Third, almost every single day on the DC Metro system....there's an accident.  There are stupid accidents....accidents caused by lack of attention....and accidents due to just poor driving skills.  The local DSWE German guys?  About once a month, I'll hear about some local bus accident.  Subway or trolley accidents?  Almost never.

Fourth, taking subway or rapid-rail lines down between midnight and 5AM?  In DC....Metro was famous for these episodes.  You'd have one entire section of line down every weekend in DC....from Friday night to Monday morning....for maintenance requirements.  The Frankfurt-Mainz-Wiesbaden rapid-rail?  They rarely take them down, and if they do....there's an alternate tracking system for them to use.

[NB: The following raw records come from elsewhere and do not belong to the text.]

/-!
# Planar Morse functions with `g` saddles: genus-`g` handlebodies in `ℝ³` for every `g`

Topic `Literature/Topology/FourManifolds`; fact seat
`provefact-Literature.IsHandlebody.exists_diffeomorph_isOrientationReversing_boundary` (F2b₂, "every
handlebody admits an orientation-reversing symmetry", Juhász (2023), §3.5, p. 97), sequel of
`ThickenedPlanarHandlebody.lean`, which proved that the thickening `{q(x, y) + z² ≤ c} ⊂ ℝ³`
of a planar Morse function `q` *presenting a disc with `g` holes below `c`*
(`Literature.IsHoledDiscMorseFunction g q c`: coercive, one minimum and `g` saddles below `c`, all
maxima above `c`) is a genus-`g` handlebody, symmetric under `z ↦ -z`.  This file **constructs
such `q` for every `g`** and concludes that **genus-`g` handlebodies exist in `ℝ³` for every
`g`**, mirror-symmetric — the models consumed by the proof of the one-model fact SYMM
`Literature.Topology.FourManifolds.exists_isHandlebody_isOrientationReversing` (`LickorishWallaceHandlebodies.lean`).
Everything here is **proved**.

* §1 `Literature.Topology.FourManifolds.PlanarMorse.normSq` — the base case `q₀(u) = ‖u‖²` on `ℝ²`: a Morse function
  (`isMorse_normSq`; Hessian `2⟨·, ·⟩`, `mhessian_normSq_apply`) with the origin as only
  critical point (`criticalSet_normSq`), of index `0` (`morseIndex_normSq_zero`, a minimum,
  `Literature.Topology.FourManifolds.IsLocalMin.morseIndex_eq_zero`);
  `isHoledDiscMorseFunction_normSq : IsHoledDiscMorseFunction 0 normSq 1`.
* §2 `Literature.Topology.FourManifolds.IsHoledDiscMorseFunction.succ` — **the induction step** `g ↦ g + 1`: the critical
  values of `q` stay `4δ` away from `c` (`exists_gap`), the level `c` is attained
  (`exists_apply_eq`, intermediate value theorem along a segment from the minimum to a far
  point, using coercivity), and Milnor's insertion of a pair of auxiliary nondegenerate critical
  points of indices `1`, `2` (*Lectures on the h-cobordism theorem* (1965), Lemma 8.2 and the
  proof of Thm. 8.1; in the tree `Literature.Topology.FourManifolds.IsMorse.exists_insert_birthPair`, `MorseBirthInsertion.lean`)
  at a point of the level `c`, supported in the band `|q - c| < δ` and moving `q` by `< δ`,
  yields `q'` with one more saddle `a` and one more maximum `b`, `q' a < q' b`, old critical
  points, values and indices untouched; the new level `c' = (q' a + q' b) / 2` lies in
  `(c - 2δ, c + 2δ)`, above the old saddles and the minimum (values `≤ c - 4δ`) and the new
  saddle, below the old maxima (values `≥ c + 4δ`) and the new maximum.
* §3 `Literature.Topology.FourManifolds.exists_isHoledDiscMorseFunction` (all `g`, by induction),
  `Literature.Topology.FourManifolds.exists_even_isHandlebody` (**for every `g` a smooth `F : ℝ³ → ℝ`, even in `z`, with a
  regular level `c` such that `{F ≤ c}` is a genus-`g` handlebody**) and
  `Literature.Topology.FourManifolds.exists_isHandlebody` (`Literature.IsHandlebody g` is inhabited for every `g`; previously known in
  the tree for `g ≤ 1`: `Literature.Topology.FourManifolds.isHandlebody_zero_closedBall`,
  `Literature.Topology.FourManifolds.SolidTorusModel.isHandlebody_one_solidTorus`).

## References

* J. Milnor, *Lectures on the h-cobordism theorem*, notes by L. Siebenmann and J. Sondow,
  Princeton (1965), Lemma 8.2 (PDF pp. 54–55) and proof of Thm. 8.1 (PDF p. 56).
  [MilnorHCobordism1965]
* J. Milnor, *Morse theory*, Ann. of Math. Studies 51 (1963), §2. [Milnor1963]
* A. Juhász, *Differential and Low-Dimensional Topology*, LMS Student Texts 104 (2023), §3.5,
  pp. 96–97. [Juhasz2023]
* J. Schultens, *Introduction to 3-Manifolds*, GSM 151 (2014), Def. 6.1.5. [Schultens2014]
-/

open scoped Manifold ContDiff Topology InnerProductSpace
open Set Function Filter Metric Module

Fifth, about every six months.....one DC Metro maintenance guy dies on the tracks because someone didn't pay attention or the guy was walking on the wrong track for inspection.  The local ESWE guys?  You just don't EVER hear about some poor track maintenance guy dying on the tracks because of some stupid mistake.  Maybe it's the amount of attention that Germans put into the details or the standards of a no-drug or alcohol usage usage during work-hours.....but they don't screw up.

Sixth, when the local ESWE guys say this is the schedule....they mean....THIS is the expectation.  So if the bus is supposed to be there at 4:12PM....it will be there.  The DC Metro bus and subway system?  Well....there is a schedule, but I'd be humble and admit that they try hard to keep it on schedule for seventy-percent of the time.

Seventh, train doors on the DC Metro subway opening accidentally?  No one figuring out why or fixing it?  In the local ESWE system....if this happened one time....the car would be removed from the inventory and five engineers would be put to task to figure out why.  People would be fired from ESWE if this was occurring once or twice a month.  Giving some bogus statement of 'investigative analysis'....wouldn't work in Wiesbaden.  

Eighth, suicide by rapid-rail?  Well....yeah....DC Metro has this issue and they generally average ten foolish people a year who just have to jump out in front of a train.  Here in the Hessen-region?  You just don't hear about this kind of jump.  Maybe some idiot would walk over to the Mainz bridge and jump off into the river, or someone would run a hose from their exhaust....but we just don't have Germans running around to jump in front of subway trains.

Ninth, homeless guys riding to system to keep warm in the winter?  In DC's Metro system.....especially in January and February....I'd guess that three hundred homeless guys at any time....are riding the bus system or subway system.  Here in the local German network?  Inspectors tend to ride and ask for your ticket or card, and they make it a hard case for anybody without a valid ticket.  This means you get the cops attention next, and that means they ask questions and just might mandate you get a mental exam....which means you fail, and get kept permanently in some nice friendly institute, and never ride the local system again.

Tenth, after about a year in the DC Metro system....I came to expect "less".  Less safety....less security...less accountability....less performance.....less intelligence....less competence....less professionalism....less integrity....less determination....and less standards.  After the second year....I came to expect less....to the second degree.  And by the end of my forty-two months.....nothing much surprised me.  Even the fact that DC Metro admitted that they had an art director on the staff making over $100,000 a year advising them how to look better at their subway stations.....it didn't surprise me.

I'm approaching ten months now with the local ESWE system, and frankly.....I can't think of a single occasion where I ever sat for a moment and thought about "less" of something.  If anything....they've shocked me by thinking, planning, and calculating ahead.  I suspect that they go home at night....thinking about their job and how they might do better.

So, it's all pretty good.  Well.....yeah....with the exception of the bathrooms at the Frankfurt and Wiesbaden train stations (they do kinda rate with the DC Trailways bus station but at least there's not crack ladies or transexual pretender guy-gals around).